Instructions to follow:
Write down the whole listing below again without changing a word.

------------------------------------

import Literature.Geometry.DiscreteGeometry.KissingSearchCheck
import HarnessLib

/-!
# The run of the kissing growth search, part 93 of 128 (computational, `native_decide`)

Topic `Literature/Geometry/DiscreteGeometry`; provefact brick for `Hales2012_contactGraphTame` /
`Hales2012_contactGraphFccOrHcp`.  The whole computation `∀ i < 128, checkPart 5 128 i 60 = true`
(`KissingSearchCheck.lean`: the `17556` states of the search frontier at depth `5` below the `14`
root states, split round-robin into `128` parts, each state searched with fuel `60`) is run by
`native_decide`, one part per file, in `KissingSearchRun000.lean` … `KissingSearchRun127.lean`;
the parts are assembled in `KissingSearchFinal.lean` (`concl_of_parts`, `KissingSearchRoot.lean`).
About `2.07 · 10⁶` search nodes in all (`≈ 1.6 · 10⁴` per part; an independent C++
implementation of the same search agrees node for node and finds only the FCC and HCP patterns).

## References
* T. C. Hales, arXiv:1209.6043 (2012), Theorem 3 and Lemma 8 (computer-assisted classification
  of the tame contact hypermaps, here re-done as a verified growth search). [`Hales2012`]
-/

namespace Literature.Geometry.DiscreteGeometry

namespace KissingSearch

/-- **Part `93` of `128` of the growth search returns `true`** (frontier depth `5`, fuel `60`).
[cite: Hales2012, Theorem 3 and Lemma 8] -/
theorem checkPart_eq_true_093 : checkPart 5 128 93 60 = true := by
  native_decide

end KissingSearch

end Literature.Geometry.DiscreteGeometry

------------------------------------

Finished exercise:
import Literature.Geometry.DiscreteGeometry.KissingSearchCheck
import HarnessLib

/-!
# The run of the kissing growth search, part 93 of 128 (computational, `native_decide`)

Topic `Literature/Geometry/DiscreteGeometry`; provefact brick for `Hales2012_contactGraphTame` /
`Hales2012_contactGraphFccOrHcp`.  The whole computation `∀ i < 128, checkPart 5 128 i 60 = true`
(`KissingSearchCheck.lean`: the `17556` states of the search frontier at depth `5` below the `14`
root states, split round-robin into `128` parts, each state searched with fuel `60`) is run by
`native_decide`, one part per file, in `KissingSearchRun000.lean` … `KissingSearchRun127.lean`;
the parts are assembled in `KissingSearchFinal.lean` (`concl_of_parts`, `KissingSearchRoot.lean`).
About `2.07 · 10⁶` search nodes in all (`≈ 1.6 · 10⁴` per part; an independent C++
implementation of the same search agrees node for node and finds only the FCC and HCP patterns).

## References
* T. C. Hales, arXiv:1209.6043 (2012), Theorem 3 and Lemma 8 (computer-assisted classification
  of the tame contact hypermaps, here re-done as a verified growth search). [`Hales2012`]
-/

namespace Literature.Geometry.DiscreteGeometry

namespace KissingSearch

/-- **Part `93` of `128` of the growth search returns `true`** (frontier depth `5`, fuel `60`).
[cite: Hales2012, Theorem 3 and Lemma 8] -/
theorem checkPart_eq_true_093 : checkPart 5 128 93 60 = true := by
  native_decide

end KissingSearch

end Literature.Geometry.DiscreteGeometry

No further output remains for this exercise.